Ensure the URL is public or that you have credentials (for private repos).
For SSH URLs, set up your SSH key and agent.

Windows issues ¶

Prefer WSL2 (Ubuntu on Windows) for best compatibility, especially with symlinks used by git-annex.

PyBIDS indexing seems slow ¶

First run builds an index; later runs are faster.
Use validate=False if you don’t need full validation.
Limit queries (e.g., filter by subject/task) to avoid scanning everything.

Next Steps ¶

Learn datalad run to record analysis provenance (exact commands + inputs/outputs).
Explore BIDS Derivatives deeply (e.g., confounds, spaces, desc labels).

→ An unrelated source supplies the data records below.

/-! ## Helpers -/

omit [IsNoetherianRing S] [IsLocalRing S] in
/-- The local rings of `Spec S`, `S` a normal domain, are integrally closed. [folklore] -/
-- adapted from the private lemma of `Literature/AlgebraicGeometry/Resolution/ResolutionWithoutExceptionalCurves`
theorem isIntegrallyClosed_stalk_Spec (y : Spec (.of S)) : IsIntegrallyClosed ((Spec (.of S)).presheaf.stalk y) := by
  letI : Algebra S ((Spec (.of S)).presheaf.stalk y) :=
    inferInstanceAs (Algebra S ((Spec.structureSheaf S).presheaf.stalk y))
  haveI : IsLocalization.AtPrime ((Spec (.of S)).presheaf.stalk y) y.asIdeal :=
    StructureSheaf.IsLocalization.to_stalk S y
  exact isIntegrallyClosed_of_isLocalization _ y.asIdeal.primeCompl (Ideal.primeCompl_le_nonZeroDivisors _)

omit [IsNoetherianRing S] [IsDomain S] [IsIntegrallyClosed S] in
/-- A closed point of a scheme proper over `Spec` of a local ring lies over the closed point. [folklore] -/
theorem apply_eq_closedPoint_of_isClosed {W : Scheme.{0}} (g : W ⟶ Spec (.of S)) [IsProper g] {w : W}
    (hwc : IsClosed ({w} : Set W)) : g w = closedPoint S := by
  have himg : IsClosed ({g w} : Set (Spec (.of S))) := by
    have := g.isClosedMap _ hwc
    rwa [Set.image_singleton] at this
  exact PrimeSpectrum.ext (IsLocalRing.eq_maximalIdeal ((PrimeSpectrum.isClosed_singleton_iff_isMaximal _).mp himg))

omit [IsLocalRing S] [IsDomain S] [IsIntegrallyClosed S] in
/-- On a stage (integral Noetherian, birational of finite type over the two-dimensional `S`), a point whose local ring
has dimension `2` is a closed point (`height + coheight ≤ dim W ≤ 2`, `coheight = 2`). [folklore] -/
theorem isClosed_singleton_of_ringKrullDim_stalk_eq_two (hdim : ringKrullDim S = 2) {W : Scheme.{0}} [IsIntegral W]
    [IsNoetherian W] (g : W ⟶ Spec (.of S)) [IsProper g] (hg : IsBirational g) {w : W}
    (hw2 : ringKrullDim (W.presheaf.stalk w) = 2) : IsClosed ({w} : Set W) := by
  haveI : CompactSpace W := QuasiCompact.compactSpace_of_compactSpace g
  -- `height w = 0`
  have hdimW : topologicalKrullDim W ≤ 2 := by
    refine hg.topologicalKrullDim_le_of_isNoetherian.trans ?_
    change topologicalKrullDim (PrimeSpectrum S) ≤ 2
    rw [PrimeSpectrum.topologicalKrullDim_eq_ringKrullDim]
    exact hdim.le
  have hco : Order.coheight w = 2 := by
    have h := ringKrullDim_stalk_eq_coheight w
    rw [hw2] at h
    have h' : ((Order.coheight w : ℕ∞) : WithBot ℕ∞) = ((2 : ℕ∞) : WithBot ℕ∞) := by
      rw [← h]; norm_cast
    exact WithBot.coe_injective h'
  have hh : Order.height w = 0 := by
    have h := (coe_height_add_coheight_le_topologicalKrullDim w).trans hdimW
    rw [hco] at h
    have h' : ((Order.height w + 2 : ℕ∞) : WithBot ℕ∞) ≤ ((2 : ℕ∞) : WithBot ℕ∞) := h.trans (by norm_cast)
    have h'' : Order.height w + 2 ≤ 0 + 2 := by
      rw [zero_add]; exact WithBot.coe_le_coe.mp h'
    exact le_antisymm (WithTop.le_of_add_le_add_right (by decide) h'') bot_le
  -- a point of height `0` is closed: its closed specialisation is itself
  obtain ⟨c, hc, hccl⟩ := (isClosed_closure (s := ({w} : Set W))).exists_closed_singleton ⟨w, subset_closure rfl⟩
  by_cases hcw : c = w
  · rwa [hcw] at hccl
  · exfalso
    have hlt : c < w := ⟨Scheme.le_iff_specializes.2 (specializes_iff_mem_closure.mpr hc),
      fun h' => hcw ((Scheme.le_iff_specializes.1 h').antisymm (specializes_iff_mem_closure.mpr hc)).eq⟩
    have := Order.height_add_one_le hlt
    rw [hh] at this
    exact absurd this (by simp)

/-! ## The inductive step -/

/-- **One step of Lipman's process** with all invariants.  See the module docstring.
[cite: Lipman1969, Theorem (4.1), proof (pp. 204–205)] -/
theorem exists_nextStage (hdim : ringKrullDim S = 2) (hrat : HasRationalSingularity S)
    (h81 : ∀ (W W₂ : Scheme.{0}) (_ : IsIntegral W) (_ : IsNoetherian W) (g : W ⟶ Spec (.of S)) (_ : IsProper g),
      IsBirational g → (∀ y : W, IsIntegrallyClosed (W.presheaf.stalk y)) →
      ∀ (w : W) (hwc : IsClosed ({w} : Set W)), ¬ IsRegularLocalRing (W.presheaf.stalk w) →
      ∀ (b : W₂ ⟶ W), IsBlowup b (Scheme.IdealSheafData.vanishingIdeal ⟨{w}, hwc⟩) →
      ∀ y : W₂, IsIntegrallyClosed (W₂.presheaf.stalk y))
    {X : Scheme.{0}} (π : X ⟶ Spec (.of S)) (hπ : IsResolution π)
    {W : Scheme.{0}} [IsIntegral W] [IsNoetherian W] (g : W ⟶ Spec (.of S)) [IsProper g] (hg : IsBirational g)
    (hWn : ∀ y : W, IsIntegrallyClosed (W.presheaf.stalk y))
    (hDOM : ∀ (X' : Scheme.{0}) (ρ : X' ⟶ Spec (.of S)), IsResolution ρ → ∃ σ : X' ⟶ W, σ ≫ g = ρ ∧ IsResolution σ)
    (hBL : ∃ J : (Spec (.of S)).IdealSheafData, IsBlowup g J ∧
      (J.support : Set (Spec (.of S))) ⊆ {closedPoint S})
    (hnreg : ¬ ∀ y : W, IsRegularLocalRing (W.presheaf.stalk y)) :
    ∃ (W₂ : Scheme.{0}) (g₂ : W₂ ⟶ Spec (.of S)), ∃ (_ : IsIntegral W₂) (_ : IsNoetherian W₂) (_ : IsProper g₂),
      IsBirational g₂ ∧ (∀ y : W₂, IsIntegrallyClosed (W₂.presheaf.stalk y)) ∧
      (∀ (X' : Scheme.{0}) (ρ : X' ⟶ Spec (.of S)), IsResolution ρ →
        ∃ σ : X' ⟶ W₂, σ ≫ g₂ = ρ ∧ IsResolution σ) ∧
      (∃ J : (Spec (.of S)).IdealSheafData, IsBlowup g₂ J ∧ (J.support : Set (Spec (.of S))) ⊆ {closedPoint S}) ∧
      (excCurvePoints g).ncard < (excCurvePoints g₂).ncard ∧
      (excCurvePoints g₂).ncard ≤ (excCurvePoints π).ncard := by
  -- a non-regular point: normal of dimension `2`, hence closed, over the closed point
  obtain ⟨w, hwsing⟩ := not_forall.mp hnreg
  haveI := hWn w
  have hw2 : ringKrullDim (W.presheaf.stalk w) = 2 := by
    refine le_antisymm (ringKrullDim_stalk_le_two_of_isBirational hdim.le g hg w) ?_
    by_contra hlt
    apply hwsing
    apply isRegularLocalRing_of_isIntegrallyClosed_of_ringKrullDim_le_one
    rw [ringKrullDim_stalk_eq_coheight] at hlt ⊢
    have h1 : Order.coheight w < 2 := by
      by_contra h2
      apply hlt
      have h3 : (2 : ℕ∞) ≤ Order.coheight w := not_lt.mp h2
      have h4 : ((2 : ℕ∞) : WithBot ℕ∞) ≤ ((Order.coheight w : ℕ∞) : WithBot ℕ∞) := WithBot.coe_le_coe.mpr h3
      exact le_trans (by norm_cast) h4
    obtain ⟨m, hm⟩ := ENat.ne_top_iff_exists.mp h1.ne_top
    rw [← hm] at h1 ⊢
    have h3 : m < 2 := by exact_mod_cast h1
    have h4 : m ≤ 1 := by omega
    exact_mod_cast h4
  have hwc : IsClosed ({w} : Set W) := isClosed_singleton_of_ringKrullDim_stalk_eq_two hdim g hg hw2
  have hgw : g w = closedPoint S := apply_eq_closedPoint_of_isClosed g hwc
  -- blow up `w`
  obtain ⟨W₂, b, hb⟩ := exists_isBlowup W (Scheme.IdealSheafData.vanishingIdeal ⟨{w}, hwc⟩)
  have hI0 := vanishingIdeal_ne_bot_of_not_isRegularLocalRing hwc hwsing
  haveI : IsProper b := hb.isProper
  haveI : IsIntegral W₂ := hb.isIntegral hI0
  haveI : IsNoetherian W₂ := by
    haveI : IsLocallyNoetherian W₂ := LocallyOfFiniteType.isLocallyNoetherian b
    haveI : CompactSpace W₂ := QuasiCompact.compactSpace_of_compactSpace (b ≫ g)
    exact {}
  have hg₂ : IsBirational (b ≫ g) := (hb.isBirational' hI0).comp hg
  have hW₂n : ∀ y : W₂, IsIntegrallyClosed (W₂.presheaf.stalk y) :=
    h81 W W₂ inferInstance inferInstance g inferInstance hg hWn w hwc hwsing b hb
  -- domination of the new stage by every desingularization (the global step (*))
  have hDOM₂ : ∀ (X' : Scheme.{0}) (ρ : X' ⟶ Spec (.of S)), IsResolution ρ →
      ∃ σ : X' ⟶ W₂, σ ≫ (b ≫ g) = ρ ∧ IsResolution σ := by
    intro X' ρ hρ
    obtain ⟨σ', hσ', hres'⟩ := hDOM X' ρ hρ
    haveI : IsProper ρ := hρ.isProper
    haveI : IsNoetherian X' := by
      haveI : IsLocallyNoetherian X' := LocallyOfFiniteType.isLocallyNoetherian ρ
      haveI : CompactSpace X' := QuasiCompact.compactSpace_of_compactSpace ρ
      exact {}
    obtain ⟨τ, hτ, hτres⟩ :=
      exists_isResolution_fac_pointBlowup_of_stage g σ' hdim hrat hg hres' w hwc (hWn w) hw2 hwsing hb
    exact ⟨τ, by rw [← Category.assoc, hτ, hσ'], hτres⟩
  -- the composite is a blowing up of `Spec S` along a centre cosupported at the closed point
  have hBL₂ : ∃ J : (Spec (.of S)).IdealSheafData, IsBlowup (b ≫ g) J ∧
      (J.support : Set (Spec (.of S))) ⊆ {closedPoint S} := by
    obtain ⟨J, hgJ, hJ⟩ := hBL
    obtain ⟨Q, hQ, hQsupp⟩ := IsBlowup.exists_isBlowup_comp_supported g J b
      (Scheme.IdealSheafData.vanishingIdeal ⟨{w}, hwc⟩) {closedPoint S} hgJ hJ hb (by
        intro y hy
        rw [Scheme.IdealSheafData.coe_support_vanishingIdeal] at hy
        change y ∈ ({w} : Set W) at hy
        rw [Set.mem_singleton_iff] at hy
        subst hy
        exact hgw)
    exact ⟨Q, hQ, hQsupp⟩
  -- the count
  obtain ⟨σ₂, hσ₂fac, hσ₂⟩ := hDOM₂ X π hπ
  obtain ⟨hlt, hle⟩ := ncard_excCurvePoints_lt_of_pointBlowup_of_stage hdim π hπ g hWn hwc hgw hwsing hb σ₂ hσ₂
    (by rw [← hσ₂fac])
  exact ⟨W₂, b ≫ g, inferInstance, inferInstance, inferInstance, hg₂, hW₂n, hDOM₂, hBL₂, hlt, hle⟩

/-! ## The induction and the theorem -/

/-- The induction on `#excCurvePoints π − #excCurvePoints(stage)`. [cite: Lipman1969, Theorem (4.1), proof (pp. 204–205)] -/
theorem exists_isMinimalResolution_isBlowup_of_normalStages_aux (hdim : ringKrullDim S = 2)
    (hrat : HasRationalSingularity S)
    (h81 : ∀ (W W₂ : Scheme.{0}) (_ : IsIntegral W) (_ : IsNoetherian W) (g : W ⟶ Spec (.of S)) (_ : IsProper g),
      IsBirational g → (∀ y : W, IsIntegrallyClosed (W.presheaf.stalk y)) →
      ∀ (w : W) (hwc : IsClosed ({w} : Set W)), ¬ IsRegularLocalRing (W.presheaf.stalk w) →
      ∀ (b : W₂ ⟶ W), IsBlowup b (Scheme.IdealSheafData.vanishingIdeal ⟨{w}, hwc⟩) →
      ∀ y : W₂, IsIntegrallyClosed (W₂.presheaf.stalk y))
    {X : Scheme.{0}} (π : X ⟶ Spec (.of S)) (hπ : IsResolution π) :
    ∀ (k : ℕ) (W : Scheme.{0}) (g : W ⟶ Spec (.of S)) (_ : IsIntegral W) (_ : IsNoetherian W) (_ : IsProper g),
      IsBirational g → (∀ y : W, IsIntegrallyClosed (W.presheaf.stalk y)) →
      (∀ (X' : Scheme.{0}) (ρ : X' ⟶ Spec (.of S)), IsResolution ρ → ∃ σ : X' ⟶ W, σ ≫ g = ρ ∧ IsResolution σ) →
      (∃ J : (Spec (.of S)).IdealSheafData, IsBlowup g J ∧ (J.support : Set (Spec (.of S))) ⊆ {closedPoint S}) →
      (excCurvePoints π).ncard ≤ (excCurvePoints g).ncard + k →
      ∃ (X₀ : Scheme.{0}) (f : X₀ ⟶ Spec (.of S)) (J : (Spec (.of S)).IdealSheafData),
        IsMinimalResolution f ∧ IsBlowup f J ∧ (J.support : Set (Spec (.of S))) ⊆ {closedPoint S} := by
  intro k
  induction k with
  | zero =>
    intro W g _ _ _ hg hWn hDOM hBL hgap
    by_cases hreg : ∀ y : W, IsRegularLocalRing (W.presheaf.stalk y)
    · obtain ⟨J, hgJ, hJ⟩ := hBL
      exact ⟨W, g, J, ⟨⟨inferInstance, hg, hreg⟩, fun X' ρ hρ => (hDOM X' ρ hρ).imp fun σ h => h.1⟩, hgJ, hJ⟩
    · obtain ⟨W₂, g₂, _, _, _, -, -, -, -, hlt, hle⟩ :=
        exists_nextStage hdim hrat h81 π hπ g hg hWn hDOM hBL hreg
      exfalso
      rw [Nat.add_zero] at hgap
      exact absurd (hle.trans hgap) (not_le.mpr hlt)
  | succ k ih =>
    intro W g _ _ _ hg hWn hDOM hBL hgap
    by_cases hreg : ∀ y : W, IsRegularLocalRing (W.presheaf.stalk y)
    · obtain ⟨J, hgJ, hJ⟩ := hBL
      exact ⟨W, g, J, ⟨⟨inferInstance, hg, hreg⟩, fun X' ρ hρ => (hDOM X' ρ hρ).imp fun σ h => h.1⟩, hgJ, hJ⟩
    · obtain ⟨W₂, g₂, _, _, _, hg₂, hW₂n, hDOM₂, hBL₂, hlt, hle⟩ :=
        exists_nextStage hdim hrat h81 π hπ g hg hWn hDOM hBL hreg
      exact ih W₂ g₂ inferInstance inferInstance inferInstance hg₂ hW₂n hDOM₂ hBL₂ (by omega)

Add bids-validator to catch BIDS issues early:

sudo npm install -g bids-validator   # requires Node.js
bids-validator .

Use PyBIDS BIDS-StatsModels (advanced) for standardized statistical model specifications.

Quick Reference (Cheat Sheet)¶

DataLad

Clone: datalad clone <URL> <DIR>
Get content: datalad get <path-pattern>
Drop content: datalad drop <path-pattern>
Status: datalad status
Subdatasets: datalad subdatasets

PyBIDS

from bids import BIDSLayout
layout = BIDSLayout("bids-ds", validate=False)

layout.get_subjects()
layout.get_sessions()
layout.get_tasks()

layout.get(suffix="bold", extension=[".nii", ".nii.gz"])
layout.get(suffix="events", extension=".tsv")
layout.get_metadata("/full/path/to/file.nii.gz")

You’ve now got a complete workflow: clone a BIDS dataset with DataLad, fetch only what you need, and query it with PyBIDS. From here, you can plug the queried file paths and metadata straight into your analysis pipeline.